→ RECORDS:
-------
import Mathlib
import Summits.ValiantsHypothesis.ValiantsHypothesis.Theorems.FifoMatchingNNLinearDegreeCofactorHardShedWordHeartPrelim
import HarnessLib

/-!
# Crux `NNLinearDegreeCofactorHard` (stmt-ValiantsHypothesis-23918), line `internal_cofactor`, stub S2b (ii):
# μ* = shedWord — the band words are BALANCED (unit U6: the drain hypothesis `htail` from the band and a parameter choice)

`…ShedWordQueue.balanced_shedWord` needs `htail : height(E) + #defects[E,N) ≤ #non-defects[E,N)` (the tail is long enough to
drain the queue).  In the band the height at `E` is at most `(freeCount R 0 H + w) + #R`: the S-content is `< F₀ + w` and the
alive R-items are at most all the R-items, which number at most `#R` (`card_rItems_le`).  So `htail` — hence balance, hence the
support lemma `fifo_shedWord_mem` and the heart `ShedWord.heart` — holds for EVERY band word as soon as the PARAMETERS satisfy
`#R + F₀ + w + defectCount R E N ≤ freeCount R E N` (a `y`-independent inequality; with the carving's good ends, `N − E ≥
2(#R + F₀ + w)` suffices):

* `height_le_sContent_add` — `height(E) ≤ sContent E + #R`;
* `htail_of_band`, `balanced_of_band` — the drain hypothesis and balance for band words under that parameter inequality.

Nothing here proves S2b, the crux or VP ≠ VNP (not proved). [folklore]
-/

noncomputable section

-- Sub = Summit single-conjunct layout: the duplicated namespace component is mandated by the tree.
set_option linter.dupNamespace false

namespace Summit.ValiantsHypothesis.ValiantsHypothesis.Theorems.FifoMatching.NNLinearDegreeCofactorHard.ShedWord

open Finset Literature.Computability.AlgebraicComplexity

variable {N : ℕ} (R : Finset (Fin N)) (H E : ℕ) (y : Fin N → Bool)

/-- **The height is the S-content plus the alive R-items, and these are at most `#R`** (`t ≤ N`). [folklore] -/
theorem height_le_sContent_add {t : ℕ} (ht : t ≤ N) :
    height (shedPrefix R H E y t) ≤ sContent R H E y t + R.card := by
  classical
  have hsplit : (Ico (pops (shedPrefix R H E y t)) (pushes (shedPrefix R H E y t))).card =
      ((Ico (pops (shedPrefix R H E y t)) (pushes (shedPrefix R H E y t))).filter fun k => isRItem R H E y k = false).card +
      ((Ico (pops (shedPrefix R H E y t)) (pushes (shedPrefix R H E y t))).filter fun k => ¬ isRItem R H E y k = false).card :=
    (card_filter_add_card_filter_not _).symm
  have hR : ((Ico (pops (shedPrefix R H E y t)) (pushes (shedPrefix R H E y t))).filter
      fun k => ¬ isRItem R H E y k = false).card ≤ R.card := by
    refine le_trans (card_le_card fun k hk => ?_) (card_rItems_le R H E y)
    rw [mem_filter, mem_Ico] at hk
    rw [mem_filter, mem_range]
    refine ⟨lt_of_lt_of_le hk.1.2 ?_, by simpa using hk.2⟩
    rw [← pushes_shedPrefix_N]; exact pushes_mono R H E y ht
  unfold height sContent
  rw [← Nat.card_Ico, hsplit]
  omega

/-- **The drain hypothesis from the band**: if `|fairWalk| < w` on `[H, E]` (`w ≤ F₀ := freeCount R 0 H`) and the parameters
satisfy `#R + F₀ + w + defectCount R E N ≤ freeCount R E N`, then `height(E) + defectCount R E N ≤ freeCount R E N`. [folklore] -/
theorem htail_of_band (hHE : H ≤ E) (hEN : E ≤ N) {w : ℕ} (hw : w ≤ freeCount R 0 H)
    (hband : ∀ s, H ≤ s → s ≤ E → |fairWalk R H E y s| < w)
    (hpar : R.card + freeCount R 0 H + w + defectCount R E N ≤ freeCount R E N) :
    height (shedPrefix R H E y E) + defectCount R E N ≤ freeCount R E N := by
  have h1 := height_le_sContent_add R H E y hEN
  have h2 := (sContent_mem_band R H E y hEN hw hHE le_rfl hband).1.2
  have h3 : sContent R H E y E ≤ freeCount R 0 H + w := by exact_mod_cast h2.le
  omega

/-- **Band words are balanced** (even `N`, good ends on the tail, the band, and the parameter inequality). [folklore] -/
theorem balanced_of_band (hN : Even N) (hHE : H ≤ E) (hEN : E ≤ N)
    (hgood : ∀ t, E ≤ t → t < N → isDefect R t = false → defectCount R t N < freeCount R t N)
    {w : ℕ} (hw : w ≤ freeCount R 0 H) (hband : ∀ s, H ≤ s → s ≤ E → |fairWalk R H E y s| < w)
    (hpar : R.card + freeCount R 0 H + w + defectCount R E N ≤ freeCount R E N) :
    (closerSet (shedWord R H E y)).card = (openerSet (shedWord R H E y)).card :=
  balanced_shedWord R H E y hN hHE hEN hgood (htail_of_band R H E y hHE hEN hw hband hpar)

end Summit.ValiantsHypothesis.ValiantsHypothesis.Theorems.FifoMatching.NNLinearDegreeCofactorHard.ShedWord
/-- [OURS · L1 w43 · R9 §14e · CANDIDATE-FREE] **(b′)'s ring side from the frame facts and a chart model.** -/
theorem oneFlagRatioBound_of_frameFacts (hdimS : ringKrullDim S = (3 : ℕ)) {x y z : S}
    (hu : Ideal.span (Set.range ![x, y, z]) = maximalIdeal S) (Λ : Set S) (φ : S →+* T)
    (hdimT : ringKrullDim T = (3 : ℕ)) {t Y : T} (h𝔪T : Ideal.span (Set.range ![t, φ z, Y]) = maximalIdeal T)
    (hres : ∀ w : T, ∃ c ∈ Λ, w - φ c ∈ maximalIdeal T) {b ν q r ρ : ℕ} (hb : 0 < b) (hx : φ x = t)
    (hy : φ y = t ^ b * Y) (hφ : Ideal.map φ (maximalIdeal S) ≤ maximalIdeal T) (ht2 : t ∉ maximalIdeal T ^ 2)
    (hν : 0 < ν) (hρ : 0 < ρ) (hρq : ρ < q) (hr : r = q * b + ρ) {f : S} {f₁ : T} (hf₁ : φ f = t ^ (b * ν) * f₁)
    (hpers : f₁ ∈ maximalIdeal T ^ ν) (hF0 : f ∈ maximalIdeal S ^ ν) (hF0' : f ∉ maximalIdeal S ^ (ν + 1))
    (hF1 : f ∈ weightedMonomialIdeal ![x, y, z] ![1, b, 0] (b * ν))
    (hF2 : f ∈ weightedMonomialIdeal ![x, y, z] ![q, r, 0] (r * ν))
    (hF3 : f ∉ weightedMonomialIdeal ![x, y, z] ![q, r + 1, 1] ((r + 1) * ν)) :
    OneFlagRatioBound T f₁ ν q ρ := by
  classical
  have hq : 0 < q := lt_of_le_of_lt (Nat.zero_le _) hρq
  have hqr : q < r := by
    have : q ≤ q * b := Nat.le_mul_of_pos_right q hb
    omega
  have hr0 : 0 < r := lt_of_le_of_lt (Nat.zero_le _) hqr
  have hr1 : r + 1 ≤ q * (b + 1) := by rw [hr, Nat.mul_succ]; omega
  have hrle : r ≤ q * (b + 1) := by omega
  have hz : z ∈ maximalIdeal S := by
    simpa using Theorems.LocalGameEFTNewton.mem_maximalIdeal_of_span_eq ![x, y, z] hu 2
  refine oneFlagRatioBound_of_chart Λ φ hdimT h𝔪T hres hx hy hφ ht2 hz hν hρ hρq hr hf₁ hpers ?_
  intro c M
  -- the translated frame and the transported frame facts (§13)
  have huc : Ideal.span (Set.range ![x, y - c * x ^ (b + 1), z]) = maximalIdeal S := by
    rw [span_range_frame_translate, hu]
  have hF1c : f ∈ weightedMonomialIdeal ![x, y - c * x ^ (b + 1), z] ![1, b, 0] (b * ν) := by
    rw [frame_translate_eq x y z c ![1, b, 0] (by simp)]; exact hF1
  have hF2c : f ∈ weightedMonomialIdeal ![x, y - c * x ^ (b + 1), z] ![q, r, 0] (r * ν) := by
    rw [frame_translate_eq x y z c ![q, r, 0] (by simpa using hrle)]; exact hF2
  have hF3c : f ∉ weightedMonomialIdeal ![x, y - c * x ^ (b + 1), z] ![q, r + 1, 1] ((r + 1) * ν) := by
    rw [frame_translate_eq x y z c ![q, r + 1, 1] (by simpa using hr1)]; exact hF3
  -- one unit expansion, precision `N`
  set M' := M + (r + 1) * ν + ν + 1 with hM'
  have hM'pos : 0 < M' := by omega
  set N := M' * (r * ν) + M' * (b * ν) + M' + 1 with hN
  obtain ⟨Δ, a, hunit, -, hrem⟩ :=
    Theorems.LocalGameEFTNewton.exists_unitExpansion ![x, y - c * x ^ (b + 1), z] huc f N
  -- reading (a): cylinder-or-deep
  have hwa : ∀ i, 0 < (![M', M' * b, 1] : Fin 3 → ℕ) i := by
    intro i; fin_cases i <;> simp [hM'pos, hb]
  have hF1c' : f ∈ weightedMonomialIdeal ![x, y - c * x ^ (b + 1), z] ![M', M' * b, 1] (M' * (b * ν)) :=
    weightedMonomialIdeal_mono_weights _ (w := ![1, b, 0]) (w' := ![M', M' * b, 1]) (L := M')
      (by intro i; fin_cases i <;> simp) _ hF1c
  have hreadA := Theorems.LocalGameEFTNewton.le_weight_of_mem_weightedMonomialIdeal ![x, y - c * x ^ (b + 1), z] huc
    hdimS ![M', M' * b, 1] hwa hunit hrem hF1c' (by rw [hN]; omega)
  have hcylM : ∀ α ∈ Δ, b * ν ≤ α 0 + b * α 1 ∨ M ≤ α 2 := by
    intro α hα
    have h := hreadA α hα
    rw [weight_three] at h
    have h' : M' * (b * ν) ≤ M' * (α 0 + b * α 1) + α 2 := by
      calc M' * (b * ν) ≤ M' * α 0 + M' * b * α 1 + 1 * α 2 := h
        _ = M' * (α 0 + b * α 1) + α 2 := by ring
    rcases le_or_le_of_scaled h' with h1 | h1
    · exact Or.inl h1
    · exact Or.inr (by omega)
  -- reading (c): prepared-or-deep
  have hwc : ∀ i, 0 < (![M' * q, M' * r, 1] : Fin 3 → ℕ) i := by
    intro i; fin_cases i <;> simp [hM'pos, hq, hr0]
  have hF2c' : f ∈ weightedMonomialIdeal ![x, y - c * x ^ (b + 1), z] ![M' * q, M' * r, 1] (M' * (r * ν)) :=
    weightedMonomialIdeal_mono_weights _ (w := ![q, r, 0]) (w' := ![M' * q, M' * r, 1]) (L := M')
      (by intro i; fin_cases i <;> simp) _ hF2c
  have hreadC := Theorems.LocalGameEFTNewton.le_weight_of_mem_weightedMonomialIdeal ![x, y - c * x ^ (b + 1), z] huc
    hdimS ![M' * q, M' * r, 1] hwc hunit hrem hF2c' (by rw [hN]; omega)
  have hprepM' : ∀ α ∈ Δ, r * ν ≤ q * α 0 + r * α 1 ∨ M' ≤ α 2 := by
    intro α hα
    have h := hreadC α hα
    rw [weight_three] at h
    have h' : M' * (r * ν) ≤ M' * (q * α 0 + r * α 1) + α 2 := by
      calc M' * (r * ν) ≤ M' * q * α 0 + M' * r * α 1 + 1 * α 2 := h
        _ = M' * (q * α 0 + r * α 1) + α 2 := by ring
    exact le_or_le_of_scaled h'
  have hprep_of : ∀ α : Fin 3 → ℕ, r * ν ≤ q * α 0 + r * α 1 → r * (ν - α 1) ≤ q * α 0 := by
    intro α h
    rw [mul_tsub]
    exact tsub_le_iff_right.mpr h
  have hprepM : ∀ α ∈ Δ, r * (ν - α 1) ≤ q * α 0 ∨ M ≤ α 2 := by
    intro α hα
    rcases hprepM' α hα with h | h
    · exact Or.inl (hprep_of α h)
    · exact Or.inr (by omega)
  -- reading (b): the `τ = 0` witness (shallow, hence prepared)
  have hwb : ∀ i, 0 < (![q, r + 1, 1] : Fin 3 → ℕ) i := by
    intro i; fin_cases i <;> simp [hq]
  obtain ⟨α₀, hα₀Δ, hlt⟩ := Theorems.LocalGameEFTNewton.exists_weight_lt_of_not_mem ![x, y - c * x ^ (b + 1), z] huc
    ![q, r + 1, 1] hwb hrem (by rw [hN]; omega) hF3c
  rw [weight_three, one_mul] at hlt
  have hα₀1 : α₀ 1 ≤ ν := by
    by_contra hgt
    have : (r + 1) * ν < (r + 1) * α₀ 1 := Nat.mul_lt_mul_of_pos_left (Nat.lt_of_not_le hgt) (Nat.succ_pos r)
    omega
  obtain ⟨m, hm⟩ := Nat.exists_eq_add_of_le hα₀1
  have hm' : ν - α₀ 1 = m := by omega
  have hwit₀ : q * α₀ 0 + α₀ 2 < (r + 1) * (ν - α₀ 1) := by
    rw [hm']
    have : (r + 1) * ν = (r + 1) * α₀ 1 + (r + 1) * m := by rw [hm, mul_add]
    omega
  have hprep₀ : r * (ν - α₀ 1) ≤ q * α₀ 0 := by
    rcases hprepM' α₀ hα₀Δ with h | h
    · exact hprep_of α₀ h
    · exfalso; omega
  -- reading (d): `y^ν` is the unique exponent of degree `ν`
  obtain ⟨-, α₁, hα₁Δ, hdeg⟩ := Theorems.LocalGameEFTNewton.exists_degree_eq_of_not_mem_pow
    ![x, y - c * x ^ (b + 1), z] huc hdimS hunit hrem hF0 hF0' (by rw [hN]; omega)
  rw [Fin.sum_univ_three] at hdeg
  have hyν : (![0, ν, 0] : Fin 3 → ℕ) ∈ Δ := by
    have hp : r * ν ≤ q * α₁ 0 + r * α₁ 1 := by
      rcases hprepM' α₁ hα₁Δ with h | h
      · exact h
      · exfalso; omega
    have hrν : r * ν = r * α₁ 0 + r * α₁ 1 + r * α₁ 2 := by rw [← hdeg]; ring
    have hα₁0 : α₁ 0 = 0 := by
      by_contra hne
      have hpos : 0 < α₁ 0 := Nat.pos_of_ne_zero hne
      have : q * α₁ 0 < r * α₁ 0 := Nat.mul_lt_mul_of_pos_right hqr hpos
      omega
    have hα₁2 : α₁ 2 = 0 := by
      have h0 : r * α₁ 2 = 0 := by rw [hα₁0] at hp hrν; simp at hp hrν; omega
      rcases Nat.mul_eq_zero.mp h0 with h | h
      · omega
      · exact h
    have heq : α₁ = ![0, ν, 0] := by
      ext i; fin_cases i
      · simpa using hα₁0
      · show α₁ 1 = ν; omega
      · simpa using hα₁2
    rw [← heq]; exact hα₁Δ
  exact ⟨Δ, a, hunit, Ideal.pow_le_pow_right (by rw [hN]; omega) hrem, hcylM, hprepM, hyν, α₀, hα₀Δ, hprep₀, hwit₀⟩
/-- **`E ∣ v`, `e_⋆ ≥ 2` ⟹ `R′_⋆ < R`:** `‖g‖·∏_{i≠⋆} p^{1−1/e_i} < ‖p^{A}‖·∏_i p^{−1/e_i}` with `A = (v−1) div E + 1 − |I|` (`v = E·m` ⇒ `A = m − |I|`; the ratio is
`p^{−(1−1/e_⋆)}`: the defect at a factor with a failing bit is `(1 − 1/e_⋆)·log p`, as for the box — R24 p554348). [cite: Mochizuki2012, IUTchIV Prop. 1.2 (ii) p. 10] -/
theorem starRadius_lt_container_of_dvd (i₀ : I) {g : RescaledCompletion K p (w i₀) (hw i₀)} {v : ℤ}
    (hv : ‖g‖ = (p : ℝ) ^ (-(v / (absRamificationIdx p (RescaledCompletion K p (w i₀) (hw i₀)) : ℝ))))
    (hdvd : ((absRamificationIdx p (RescaledCompletion K p (w i₀) (hw i₀)) : ℤ)) ∣ v) (star : I)
    (hes : 2 ≤ absRamificationIdx p (RescaledCompletion K p (w star) (hw star))) :
    ‖g‖ * ∏ i ∈ Finset.univ.erase star, (p : ℝ) ^ (1 - 1 / (absRamificationIdx p (RescaledCompletion K p (w i) (hw i)) : ℝ)) <
      ‖(p : ℚ_[p]) ^ ((v - 1) / (absRamificationIdx p (RescaledCompletion K p (w i₀) (hw i₀)) : ℤ) + 1 - Fintype.card I)‖ *
        ∏ i, (p : ℝ) ^ (-(1 / (absRamificationIdx p (RescaledCompletion K p (w i) (hw i)) : ℝ))) := by
  set E : ℕ := absRamificationIdx p (RescaledCompletion K p (w i₀) (hw i₀)) with hE
  set Es : ℕ := absRamificationIdx p (RescaledCompletion K p (w star) (hw star)) with hEs
  have hP : p.Prime := Fact.out
  have hp0 : (0 : ℝ) < p := by exact_mod_cast hP.pos
  have hp1 : (1 : ℝ) < p := by exact_mod_cast hP.one_lt
  have hEpos : 0 < E := absRamificationIdx_pos p _
  have hE0 : (0 : ℝ) < (E : ℝ) := by exact_mod_cast hEpos
  have hEs0 : (0 : ℝ) < (Es : ℝ) := by exact_mod_cast absRamificationIdx_pos p (RescaledCompletion K p (w star) (hw star))
  obtain ⟨m, hm⟩ := hdvd
  have hA : (v - 1) / (E : ℤ) + 1 - Fintype.card I = m - Fintype.card I := by
    rw [hm, show (E : ℤ) * m - 1 = (E - 1) + (E : ℤ) * (m - 1) by ring, Int.add_mul_ediv_left _ _ (by exact_mod_cast hEpos.ne'),
      Int.ediv_eq_zero_of_lt (by omega) (by omega)]
    ring
  have hgn : ‖g‖ = (p : ℝ) ^ (-(m : ℝ)) := by
    rw [hv, show (v : ℝ) / (absRamificationIdx p (RescaledCompletion K p (w i₀) (hw i₀)) : ℝ) = (v : ℝ) / (E : ℝ) from rfl, hm]
    push_cast; congr 2; exact mul_div_cancel_left₀ _ hE0.ne'
  set Q : ℝ := (∏ i ∈ Finset.univ.erase star, (p : ℝ) ^ (-(1 / (absRamificationIdx p (RescaledCompletion K p (w i) (hw i)) : ℝ)))) with hQ
  have hQ0 : 0 < Q := Finset.prod_pos fun i _ => Real.rpow_pos_of_pos hp0 _
  rw [prod_erase_rpow_one_sub p w hw star, hA, hgn, norm_zpow, Padic.norm_p, inv_zpow', ← Real.rpow_intCast,
    ← Finset.mul_prod_erase Finset.univ _ (Finset.mem_univ star), ← mul_assoc, ← mul_assoc, ← Real.rpow_add hp0, ← Real.rpow_add hp0]
  refine mul_lt_mul_of_pos_right (Real.rpow_lt_rpow_of_exponent_lt hp1 ?_) hQ0
  have h2 : (1 : ℝ) / (Es : ℝ) ≤ 1 / 2 := one_div_le_one_div_of_le (by norm_num) (by exact_mod_cast hes)
  rw [show (absRamificationIdx p (RescaledCompletion K p (w star) (hw star)) : ℝ) = (Es : ℝ) from rfl]
  push_cast; linarith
-------
→ YOUR GOAL: Everything above from the line containing "by_contra hgt" down to the line containing "is the unique" is to be transcribed exactly, with both of those lines included and nothing else added.

→ RESPONSE:
    by_contra hgt
    have : (r + 1) * ν < (r + 1) * α₀ 1 := Nat.mul_lt_mul_of_pos_left (Nat.lt_of_not_le hgt) (Nat.succ_pos r)
    omega
  obtain ⟨m, hm⟩ := Nat.exists_eq_add_of_le hα₀1
  have hm' : ν - α₀ 1 = m := by omega
  have hwit₀ : q * α₀ 0 + α₀ 2 < (r + 1) * (ν - α₀ 1) := by
    rw [hm']
    have : (r + 1) * ν = (r + 1) * α₀ 1 + (r + 1) * m := by rw [hm, mul_add]
    omega
  have hprep₀ : r * (ν - α₀ 1) ≤ q * α₀ 0 := by
    rcases hprepM' α₀ hα₀Δ with h | h
    · exact hprep_of α₀ h
    · exfalso; omega
  -- reading (d): `y^ν` is the unique exponent of degree `ν`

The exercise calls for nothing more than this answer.